What Is Revenue-Based Financing?

Revenue-based financing, also known as royalty-based financing, allows you to pay back loans based on your company’s monthly revenue. 

Unlike a conventional commercial loan with a strict amortization schedule, revenue-based loans don’t have fixed payments each month. Instead, your repayment is entirely dependent on your growth rate and will increase or decrease every month.

Characteristics of Revenue-Based Small Business Loans

According to various lending and financial advisory websites, revenue-based business loans have a broad range, typically starting at $50,000 and going up to $3 million. 

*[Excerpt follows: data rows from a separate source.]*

import Mathlib
import HarnessLib
import Summits.ValiantsHypothesis.ValiantsHypothesis.Theses.MonotoneRestoration
import Literature.Computability.AlgebraicComplexity.ArithCircuit
import Literature.Computability.AlgebraicComplexity.ArithCircuitProofs
import Literature.Computability.AlgebraicComplexity.MonotoneStructure
import Literature.Computability.AlgebraicComplexity.PermanentIrreducible
import Literature.ModelTheory.FiniteModelTheory.CkEquiv
import Summits.ValiantsHypothesis.ValiantsHypothesis.Theorems.MonotoneRestorationMonotoneRestorationQPCosetCount
import Summits.ValiantsHypothesis.ValiantsHypothesis.Theorems.MonotoneRestorationMonotoneRestorationQPSymmetricLB
import Summits.ValiantsHypothesis.ValiantsHypothesis.Theorems.MonotoneRestorationMonotoneRestorationQPSupportSymmetrisation
import Summits.ValiantsHypothesis.ValiantsHypothesis.Theorems.MonotoneRestorationMonotoneRestorationQPSparseRegime
import Summits.ValiantsHypothesis.ValiantsHypothesis.Theorems.MonotoneRestorationMonotoneRestorationQPBeta
import Literature.Computability.AlgebraicComplexity.SymmetricArithCircuit
import Literature.Computability.AlgebraicComplexity.DawarWilsenach2025Proofs
import Literature.GroupTheory.PermutationGroups.SmallIndexSubgroups
import Summits.ValiantsHypothesis.ValiantsHypothesis.Theorems.MonotoneRestorationQP.Negative.LoadBearing
import Summits.ValiantsHypothesis.ValiantsHypothesis.Theorems.MonotoneRestorationMonotoneRestorationQPPermSupportCount
import Literature.GroupTheory.PermutationGroups.SmallIndexSubgroupsAlternating

/-! TTRL-lite variant V18991 of stmt-ValiantsHypothesis-15886 -/

-- `Summit.<Summit>.<Problem>` is the tree's mandated summit-side namespace (CONVENTIONS §2); for this
-- single-conjunct summit the two coincide, so the duplicate is deliberate.
set_option linter.dupNamespace false

namespace Summit.ValiantsHypothesis.ValiantsHypothesis.Theorems

open Summit.ValiantsHypothesis.ValiantsHypothesis.Theses.MonotoneRestoration
open Literature.Computability.AlgebraicComplexity

/-- **Variant V18991 of `stub_altFixing_orbit_dichotomy` (Jordan's bound, the load-bearing group
theory).**  For `m ≥ 5`, a subgroup of the alternating group `Alt(Fin m)` of index `< m` is the
whole group: the normal core of `H` is normal in the simple group `Alt(m)`
(`alternatingGroup.normal_subgroup_eq_bot_or_eq_top`), so it is `⊤` (then `H = ⊤`) or trivial, in
which case `Alt(m)` embeds in `Sym(Alt(m) ⧸ H)` and `m!/2 ≤ [Alt(m) : H]! ≤ (m - 1)!`, absurd.
This is the specialisation to `β = Fin m` of the landed Literature theorem
`Literature.GroupTheory.PermutationGroups.alternatingGroup_subgroup_eq_top_of_index_lt_card`.
[cite: Rotman1995, Thm 3.11, Cor 3.15; DixonMortimer1996, Thm 5.2A (r = 1)] -/
theorem stub_altFixing_orbit_dichotomy_var18991 :
    ∀ (m : ℕ) (H : Subgroup (alternatingGroup (Fin m))), 5 ≤ m → H.index < m → H = ⊤ :=
  fun m H h5 hH =>
    Literature.GroupTheory.PermutationGroups.alternatingGroup_subgroup_eq_top_of_index_lt_card
      (β := Fin m) (by simpa only [Fintype.card_fin] using h5) H
      (by simpa only [Fintype.card_fin] using hH)

end Summit.ValiantsHypothesis.ValiantsHypothesis.Theorems
import Summits.QuantumFields.YangMills.Theorems.BalabanUVNodesN06AtRecord11ObligationsSectB

/-!
# BalabanUVNodes ∕ N06 ([B9], `Dag.B9_main`) — OBLIGATIONS OF THE STAGE-11 CERTIFICATE KNIT AT THE RECORD, V:
# the Sect.-B leaf `hB` with the (3.46) block-step carried PER MEMBER `n : Fin 6` (n06-c's `B9SectBStepWhole` v1.1 `StepL2n` ∕ `stepL2_of_members`)

Track A of `YM-PLAN.md` (cell `pub-ymgap`, HUMAN RULING D-0062), node **N06** = [Balaban1985BackgroundPropagators] Thms 3.1–3.15; seat
`pub-ymgap-dag-n06-d` gen 2 = dag-lead N06-ASSIGNMENT v1 (P3) «THE KNIT AT THE RECORD».  Sequel of `BalabanUVNodesN06AtRecord11ObligationsSectB` (p459229), which knits
`hB` from FOURTEEN block-steps with the L² block (3.46) as ONE step `StepL2` per kernel family.  Seat n06-c's v1.1 (p458681) refines (3.46) to the unit the r06 lineage
actually covers — ONE MEMBER `n : Fin 6` (`StepL2n`; members ₁,₂,₃,₅ ⇐ `B9Ineq346L2Final`, members ₄,₆ OPEN, GAPS G-B9-02 (O′)) — and recombines the six member-steps into
`StepL2` by `stepL2_of_members S` under the sign schema.  AT THE RECORD `S := modelSignsOn_geo9K x.toKIdx` (dag-n03-b), so the refinement transports with `S` DISCHARGED.

WHAT THIS MODULE DOES (kernel bookkeeping BY NAME; 0 `def`, 0 `sorry`, standard axioms; COUNT-NEUTRAL, `--supports` K1 `StabilityBAtRecordR11e`):
* §1 `hB_obligation_of_memberSteps` — `hB` AT THE RECORD from `StepAnalytic`, `StepE`, SIX `StepL2n … n`, `StepGlob`, `StepH1`, `StepE4`, `StepH2` for K = G′, `StepKer`, and the same
  seven kinds for K = G (twenty-four displayed steps; `S` discharged in both merges).
* §2 `b9_main_of_up_view₁₁B10YZW_of_obligations_W38T314SectBnsupplied` — the chain of record `…_W38T314SectBsupplied` with the two `StepL2` binders REPLACED by the twelve
  member-steps: 23 operator-layer obligations + walk pin ∕ schemas ∕ readings ∕ co-readings ∕ residual + (β)(γ) + 24 Sect.-B steps, displayed and nothing else.

HONEST FRAMING.  As in the sequel: hypotheses of printed shape; no `OpsY` ∕ `Ops` instance over the record's lattice operators exists in the tree; k stays 0 ∕ 28 in the referee's
sense; N06 is NOT discharged.  One finite four-torus programme at fixed `ε` — NOT ℝ⁴, NOT OS, NOT a mass gap, NOT Clay.  No `def`.
-/

noncomputable section
import Literature.NumberTheory.EllipticCurves.KernelReductionDivisibleThreeProofs
import Literature.NumberTheory.EllipticCurves.TorsionFilAtCyclicMultiplicativeThreeProofs
import Literature.NumberTheory.EllipticCurves.ZpExtensionEisensteinOrdinaryFilTransferProofs
import Literature.NumberTheory.EllipticCurves.SelmerInertia
import HarnessLib

/-!
# `E₁(K̄_v)` is `3`-divisible and `×3 : Fil_v E[3^{k+1}] → Fil_v E[3^k]` is onto at a place `v ∣ 3` of MULTIPLICATIVE reduction
# (number-field currency of `KernelReductionDivisibleThreeProofs`; theorems only, no definition, no named fact, no instance, no `sorry`)

Topic `NumberTheory/EllipticCurves` (LEAD `bsd-wall-utd-p1`, crux r205 stmt-BirchSwinnertonDyer-24737, line `beta-road`, stub
`stub_howardOutputsOfFamily`, E2 unit at `v ∣ 3`).  Cell x9's `exists_nsmul_eq_of_mem_localKernelOfReduction` and
`exists_mem_torsionFilAt_reduce_eq` (the `hFsurj` input of `ZpExtension.eisensteinTwistTransfer_mem_twistedFil`, hence of the ANN-SAT /
(Exact) / H.5(b) assemblies at `v ∣ p`) assume GOOD reduction with an ordinary point.  Here the same two statements at a place `v ∋ 3`
of MULTIPLICATIVE reduction of `E/K`, from `exists_zsmul_three_eq_of_one_lt_val` (height one: `b₂(Ẽ_v) ≠ 0`,
`reductionAt_b₂_ne_zero_of_hasMultiplicativeReductionAt_three`):

* **`exists_nsmul_eq_of_mem_localKernelOfReduction_of_hasMultiplicativeReductionAt_three`** — `E₁(K̄_v)` is `3`-divisible;
* **`exists_mem_torsionFilAt_reduce_eq_of_hasMultiplicativeReductionAt_three`** — `×3 : Fil_v E[3^{k+1}] → Fil_v E[3^k]` is onto.
This supersedes the conditional `…_of_componentClause_three` forms of `LocalKernelOfReductionDivisibleOfComponentProofs` (the component
clause is no longer needed).  With `TorsionFilAtCyclic{OfOrdinaryPoint,MultiplicativeThree}Proofs`,
`ZpExtensionEisensteinOrdinaryCoreIsotropyOfOrdinaryPointProofs` and this file, every `v ∣ 3` local input of the twin's E2 unit that x9
states under `(hgood, p ∤ a_v)` is available at the twin's multiplicative places.

References: J. H. Silverman, AEC (2009), Prop. VII.2.2, IV.3.2(b), Ex. 3.7(d), Cor. III.6.4 [SilvermanAEC2009]; R. Greenberg, LNM 1716
(1999), §2 p. 82 [GreenbergLNM1716].  BSD is not proved by any of this.
-/

noncomputable section

open scoped NNReal Classical ContRepresentation
open NumberField IsDedekindDomain Field

namespace WeierstrassCurve

open Literature.NumberTheory.EllipticCurves Literature.NumberTheory.GaloisRepresentations
  IsDedekindDomain.HeightOneSpectrum AddSubgroup

universe u

variable {K : Type u} [Field K] [NumberField K] (W : WeierstrassCurve K) [W.IsElliptic]
  (v : HeightOneSpectrum (𝓞 K))

/-- **`E₁(K̄_v)` is `3`-divisible at a place `v ∋ 3` of multiplicative reduction**: for `a ∈ E₁(K̄_v)` there is `b ∈ E₁(K̄_v)` with
`3 • b = a` (`KernelReductionDivisibleThreeProofs.exists_zsmul_three_eq_of_one_lt_val` on the minimal model at `v`, whose `b₂` is a
`v`-unit; for the Tate curve: `1 + 𝔪 ⊂ K̄_vˣ/q^ℤ` is `3`-divisible). The binder shape of x9's
`exists_nsmul_eq_of_mem_localKernelOfReduction`. [cite: GreenbergLNM1716, §2 p. 82 («since 𝓕(𝔪̄) is divisible»)]
[cite: SilvermanAEC2009, Prop. VII.2.2 and IV.3.2(b)] -/
theorem exists_nsmul_eq_of_mem_localKernelOfReduction_of_hasMultiplicativeReductionAt_three
    (h3v : ((3 : ℕ) : 𝓞 K) ∈ v.asIdeal) (hmult : W.HasMultiplicativeReductionAt v)
    {a : localPoints W (v.adicCompletion K)} (ha : a ∈ W.localKernelOfReduction v) :
    ∃ b : localPoints W (v.adicCompletion K), b ∈ W.localKernelOfReduction v ∧ (3 : ℕ) • b = a := by
  have hw := coe_spectralValuation v
  -- the generic fibre of the minimal model over `K̄_v`, integral for the spectral valuation, elliptic
  have hint : (((W.localMinimalIntegralModel v).map
      (algebraMap (v.adicCompletionIntegers K) (v.adicCompletion K))).baseChange
        (AlgebraicClosure (v.adicCompletion K))).IsIntegral (v.spectralValuation).integer :=
    isIntegral_spectralValuation_baseChange hw (W.localMinimalIntegralModel v)
  haveI := hint
  have hX : (W.localMinimalIntegralModel v).map
      (algebraMap (v.adicCompletionIntegers K) (v.adicCompletion K)) = W.localMinimalModel v :=
    baseChange_integralModel_eq (v.adicCompletionIntegers K) (W.localMinimalModel v)
  haveI : (((W.localMinimalIntegralModel v).map
      (algebraMap (v.adicCompletionIntegers K) (v.adicCompletion K))).baseChange
        (AlgebraicClosure (v.adicCompletion K))).IsElliptic := by
    haveI := W.isElliptic_localMinimalModel v
    rw [hX]; infer_instance
  -- `|3|_v < 1`
  have h3mem : (3 : v.adicCompletionIntegers K) ∈ IsLocalRing.maximalIdeal (v.adicCompletionIntegers K) := by
    have h := (algebraMap_mem_maximalIdeal_adicCompletionIntegers_iff (v := v) ((3 : ℕ) : 𝓞 K)).mpr h3v
    simpa only [map_natCast, Nat.cast_ofNat, map_ofNat] using h
  have h3 : v.spectralValuation (3 : AlgebraicClosure (v.adicCompletion K)) < 1 := by
    have hcoe : ((3 : v.adicCompletionIntegers K) : v.adicCompletion K) = 3 := by norm_cast
    have e : (3 : AlgebraicClosure (v.adicCompletion K)) =
        algebraMap (v.adicCompletion K) _ ((3 : v.adicCompletionIntegers K) : v.adicCompletion K) := by
      rw [hcoe, map_ofNat]
    rw [e, ← NNReal.coe_lt_coe, coe_spectralValuation_algebraMap hw, NNReal.coe_one,
      Valued.toNormedField.norm_lt_one_iff]
    exact mem_maximalIdeal_adicCompletionIntegers_iff.mp h3mem
  -- `|b₂|_v = 1`
  have hb₂unit : IsUnit (W.localMinimalIntegralModel v).b₂ := by
    by_contra hnu
    have hmem : (W.localMinimalIntegralModel v).b₂ ∈ IsLocalRing.maximalIdeal (v.adicCompletionIntegers K) :=
      (IsLocalRing.mem_maximalIdeal _).mpr hnu
    apply W.reductionAt_b₂_ne_zero_of_hasMultiplicativeReductionAt_three v h3v hmult
    rw [reductionAt_eq_map_residue, map_b₂]
    exact (IsLocalRing.residue_eq_zero_iff _).mpr hmem
  have hb₂ : v.spectralValuation (((W.localMinimalIntegralModel v).map
      (algebraMap (v.adicCompletionIntegers K) (v.adicCompletion K))).baseChange
        (AlgebraicClosure (v.adicCompletion K))).b₂ = 1 := by
    rw [baseChange, map_b₂, map_b₂]
    exact spectralValuation_eq_one_of_isUnit hw hb₂unit
  -- the point
  set T := W.localPointsEquivModel v with hT
  rcases hTa : T a with _ | ⟨x, y, hxy⟩
  · refine ⟨0, AddSubgroup.zero_mem _, ?_⟩
    apply T.injective
    rw [smul_zero, map_zero, hTa]
    rfl
  · have hx : 1 < v.spectralValuation x := (W.mem_localKernelOfReduction_iff_of_eq_some v hTa).mp ha
    obtain ⟨x', y', hxy', hx', h3Q⟩ := exists_zsmul_three_eq_of_one_lt_val (w := v.spectralValuation) h3 hb₂ hxy hx
    refine ⟨T.symm (.some x' y' hxy'), ?_, ?_⟩
    · exact (W.mem_localKernelOfReduction_iff_of_eq_some v (T.apply_symm_apply _)).mpr hx'
    · apply T.injective
      rw [map_nsmul, AddEquiv.apply_symm_apply, hTa, ← natCast_zsmul]
      exact h3Q

/-- **`×3 : Fil_v E[3^{k+1}] → Fil_v E[3^k]` is onto at a place `v ∋ 3` of multiplicative reduction** — the binder `hFsurj` of x9's
`ZpExtension.eisensteinTwistTransfer_mem_twistedFil` / the conclusion of `exists_mem_torsionFilAt_reduce_eq` (there: good reduction +
ordinary point): `E₁(K̄_v)` is `3`-divisible and torsion of `E(K̄_v)` is algebraic. [cite: GreenbergLNM1716, §2 p. 82]
[cite: SilvermanAEC2009, Cor. III.6.4 and VII.2] -/
theorem exists_mem_torsionFilAt_reduce_eq_of_hasMultiplicativeReductionAt_three
    (h3v : ((3 : ℕ) : 𝓞 K) ∈ v.asIdeal) (hmult : W.HasMultiplicativeReductionAt v)
    (t : ∀ k, (W.torsionGaloisModule (((3 : ℕ) : ℤ) ^ (k + 1))).toContRepresentation →ⁱL
      (W.torsionGaloisModule (((3 : ℕ) : ℤ) ^ k)).toContRepresentation)
    (ht : ∀ k (P : geomTorsion W (((3 : ℕ) : ℤ) ^ (k + 1))), t k P = W.geomTorsionReduce 3 k P)
    (k : ℕ) (y : geomTorsion W (((3 : ℕ) : ℤ) ^ k)) (hy : y ∈ W.torsionFilAt v (((3 : ℕ) : ℤ) ^ k)) :
    ∃ y' ∈ W.torsionFilAt v (((3 : ℕ) : ℤ) ^ (k + 1)), t k y' = y := by
  obtain ⟨b, hb, hpb⟩ := W.exists_nsmul_eq_of_mem_localKernelOfReduction_of_hasMultiplicativeReductionAt_three v h3v hmult
    ((W.mem_torsionFilAt_iff v _ y).mp hy)
  -- `b` is `3^{k+1}`-torsion, hence algebraic
  have hy0 : (((3 : ℕ) : ℤ) ^ k) • (y : geomPoints W) = 0 := (mem_geomTorsion_iff W _ _).mp y.2
  have hbtor : (3 ^ (k + 1)) • b = 0 := by
    rw [pow_succ, mul_nsmul', hpb, ← map_nsmul, ← natCast_zsmul, Nat.cast_pow, hy0, map_zero]
  obtain ⟨P, hP, hPb⟩ := exists_pointsMapOfEmb_eq_of_nsmul_eq_zero W (closureEmb (K := K) (v.adicCompletion K))
    (pow_ne_zero (k + 1) three_ne_zero) hbtor
  have hPmem : P ∈ geomTorsion W (((3 : ℕ) : ℤ) ^ (k + 1)) := by
    rw [mem_geomTorsion_iff, ← Nat.cast_pow, natCast_zsmul]; exact hP
  refine ⟨⟨P, hPmem⟩, (W.mem_torsionFilAt_iff v _ _).mpr (by rw [hPb]; exact hb), ?_⟩
  rw [ht]
  apply Subtype.ext
  rw [W.coe_geomTorsionReduce]
  apply pointsMapOfEmb_injective W (closureEmb (K := K) (v.adicCompletion K))
  change pointsMapOfEmb W (closureEmb (K := K) (v.adicCompletion K)) (((3 : ℕ) : ℤ) • P) =
    pointsMapOfEmb W (closureEmb (K := K) (v.adicCompletion K)) (y : geomPoints W)
  rw [map_zsmul, hPb, ← hpb, natCast_zsmul]

end WeierstrassCurve

end
import Summits.QuantumFields.YangMills.Theorems.UnitScaleTiltProp7LocalModelAverage
import Summits.QuantumFields.YangMills.Theorems.UnitScaleTiltProp7CombLoopSquareCount
import Summits.QuantumFields.YangMills.Theorems.UnitScaleTiltProp7AxialOffsetFamily
import HarnessLib

/-!
# Route `UnitScaleTilt`, crux K1 «MinimiserStabilityRegPr» (stmt-QuantumFields-19200), route-R E′ path (α′), S3 K-form engine, row (R4′) — FILE 9k (T³ letters):
# LEMMA-H-CURVED WITH THE DIRICHLET GROUP IN AVERAGED-PATH (Kg′) CURRENCY — the assembly (α) of ★★OWNER g28's word (2026-08-28 22:36Z «routeR-w1: assembly (α) GO»):
# door ✓p671704 §3 (`lemmaH_curved_comb_avg`) + torus → ℤ^d embedding of the loop commutators (`holT = hol ∘ pull`, `rel` injective) + ✓p675053 `sum_box_comm_loop_sq_le` per
# direction ⇒ the Dirichlet group of LEMMA-H at an averaged axial family is bounded by the AVERAGE over the family of box sums of the CANONICAL (Kg′) letters
# `f_(η,y)(q,l) = ‖[𝒲^(c^η_y)_q(l μ l̄ μ̄), R(𝒲^(c^η_y)(Γ_(0,q))⁻¹) m^η_y]‖²` (plaquette word at `c^η_y + q` against the datum transported along the comb from the base `c^η_y`).

Cell `ym3-torus`, D-0154 (3c) twin-width seat `ym-routeR-w1` (gen 6); row (R4′) (namer ★p1 g15 FINAL → ★★OWNER g28 interim word; standing PASS R4′).  THEOREMS ONLY (0 `def`,
0 `sorry`); `--supports stmt-QuantumFields-19200`, count-neutral.  YM₃ on T³ is a ladder rung (R3), not the Clay problem; nothing here claims a stub, the crux, d = 4 or the gap.

WHAT (ns `…Theorems.Prop7LemmaHCurvedDirichletCount`).
* §1 (any torus `Site P j`, bi-contractive `V`): `sum_filter_comp_rel_le_box` (re-indexing `z ↦ rel c₀ (φ z)` is injective — ✓ `transl_rel` — and lands in the box on the support),
  ★★ `sum_ite_comm_loopT_sq_le_box`: `Σ_z [N z] Σ_μ (N_m(h(z−e_μ,μ))² + N_m(h(z,μ))²) ≤ 2·Σ_μ Σ_(v∈[−R,R]^d) N_m(𝒱^(c₀)(Γ_(0,v) ∪ μ ∪ −Γ_(0,v+e_μ)))²` under the displayed window row
  `hbox : N z → |rel c₀ z|_∞, |rel c₀ (z−e_μ)|_∞ ≤ R` (✓ `holT_contourT_eq_hol_pull`), ★★ `sum_ite_comm_loopT_sq_le_canonical` (∘ ✓p675053 per direction, splits displayed).
* §2 ★★★ `lemmaH_curved_comb_avg_count` — ✓ `lemmaH_curved_comb_avg` with its Dirichlet group replaced by
  `Σ_y |H|⁻¹Σ_η 2·Σ_μ (|t_μ|R)·Σ_(i<|t_μ|) (2R+1)^(|t_μ|−i)·Σ_(q∈[−R,R]^d) (f_(η,y)(q,(t_(μ,i),+)) + f_(η,y)(q,(t_(μ,i),−)))` — the raw weighted AVERAGED-PATH (Kg′) family; the
  Laplacian group (the located residue, (J2) display per the namer) and the `G` group are carried verbatim.
HONEST SCOPE.  Bookkeeping assembly; displayed rows: `hwrap` (no wrap, as in the door), `hbox` (support inside the window `[−R,R]^d` of every base — geometry of the blend,
`R = 4ℓ` suffices), the comb-order splits `(finRange d).reverse = s_μ ++ μ :: t_μ` (✓ `finRange_reverse_split`).  No booking against `K_gauge`; the re-lettering of the
family as hKg′-K is the namer's (p1 g16).

References: T. Bałaban, CMP 98 (1985) 17–51 [Balaban1985Averaging] ((9) pp.18–19, (19)–(20) p.21, p.24); CMP 102 (1985) 255–275 [Balaban1985UV3] ((27) p.263);
CMP 99 (1985) 389–434 [Balaban1985BackgroundPropagators] ((3.3) p.390, (3.8) p.392).
-/

set_option autoImplicit false

noncomputable section

open scoped BigOperators Matrix.Norms.L2Operator Matrix

namespace Summit.QuantumFields.YangMills.Theorems.Prop7LemmaHCurvedDirichletCount

open Literature.MathematicalPhysics.QuantumFieldTheory.Balaban1983to89
open Literature.MathematicalPhysics.QuantumFieldTheory.Balaban1983to89.T3ContinuumYM3Torus
open B7Prop1Explicit (Letter e seg treeWord hol)
open B10Eq27AxialLog (contour27)
open B9Eq39Adjoint (R covD covDstar divB)
open B9TorusCalculus (torusT)
open B10Eq27TorusAxialLog (unitsField toUField holT axialT contourT rel pull transl transl_rel)
open B5Eq118OneStroke (iterBlockOf)
open B15DeterminingSets (embIter)
open Summit.QuantumFields.YangMills.Theorems.Prop7CovHodgeSplit (unitsField_toUField_mem_unitary)
open Summit.QuantumFields.YangMills.Theorems.Prop7LemmaHCurvedOfRows (bicontr_of_mem_unitary)
open Summit.QuantumFields.YangMills.Theorems.Prop7LocalModelAverage (lemmaH_curved_comb_avg)
open Summit.QuantumFields.YangMills.Theorems.Prop7CombLadder (holT_contourT_eq_hol_pull bicontr_pull)
open Summit.QuantumFields.YangMills.Theorems.Prop7CombLoopSquareCount (sum_box_comm_loop_sq_le)
open Summit.QuantumFields.YangMills.Theorems.Prop7AxialOffsetFamily (offsetFamily_interp)

/-! ## §1 Torus → ℤ^d: the loop commutators of the Dirichlet group live in a box around the base -/

section Torus

variable {𝔸 : Type*} [NormedRing 𝔸] [NormOneClass 𝔸] {P : Params} {j : ℕ} (V : GaugeField P j 𝔸ˣ)

omit [NormOneClass 𝔸] in
/-- re-indexing a supported torus sum by relative positions: `z ↦ rel c₀ (φ z)` is injective (✓ `transl_rel`) and lands in the box `[−R,R]^d` on the support, so
`Σ_(z : N z) g(rel c₀ (φ z)) ≤ Σ_(v ∈ [−R,R]^d) g(v)` for `g ≥ 0`. [cite: Balaban1985UV3, (27) p.263] -/
theorem sum_filter_comp_rel_le_box (c₀ : Site P j) (N : Site P j → Prop) [DecidablePred N] (R₀ : ℕ) (φ : Site P j ≃ Site P j)
    (g : B7Prop1Explicit.Site P.d → ℝ) (hg : ∀ v, 0 ≤ g v) (hbox : ∀ z, N z → ∀ ν, |rel c₀ (φ z) ν| ≤ (R₀ : ℤ)) :
    ∑ z ∈ Finset.univ.filter N, g (rel c₀ (φ z)) ≤ ∑ v ∈ Fintype.piFinset (fun _ : Fin P.d => Finset.Icc (-(R₀ : ℤ)) (R₀ : ℤ)), g v := by
  have hinj : Set.InjOn (fun z => rel c₀ (φ z)) ↑(Finset.univ.filter N) := by
    intro z _ z' _ hzz'
    have h := congrArg (transl c₀) hzz'
    simp only [transl_rel] at h
    exact φ.injective h
  rw [← Finset.sum_image (f := g) hinj]
  refine Finset.sum_le_sum_of_subset_of_nonneg (fun v hv => ?_) fun v _ _ => hg v
  obtain ⟨z, hz, rfl⟩ := Finset.mem_image.mp hv
  exact Fintype.mem_piFinset.mpr fun ν => Finset.mem_Icc.mpr (abs_le.mp (hbox z (Finset.mem_filter.mp hz).2 ν))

Instead of accruing interest, revenue-based lenders charge a fixed amount for repayment — typically around 1-3 times the amount borrowed. However, some lenders may require 5-7 times the amount borrowed. Payment amounts are agreed upon at signing, usually falling between 2%-8% of your monthly revenue.

Example of How a Revenue-Business Loan Works

Business ABC is seeking $200,000 in capital, and it generates $50,000 in monthly revenue. A lender is willing to approve the business for financing with a repayment of 1.5 times the funding amount the company is seeking. This equates to a total repayment of $300,000. 

The monthly revenue percentage in the financing agreement is 5%. Let’s say Business ABC’s monthly revenue remained unchanged. This would mean the company’s repayment would be 5% x $50,000, or $2,500 per month.

Assuming revenue remained the same throughout, Business ABC would repay the loan in 10 years, or 120 months (i.e., $300,000/$2,500).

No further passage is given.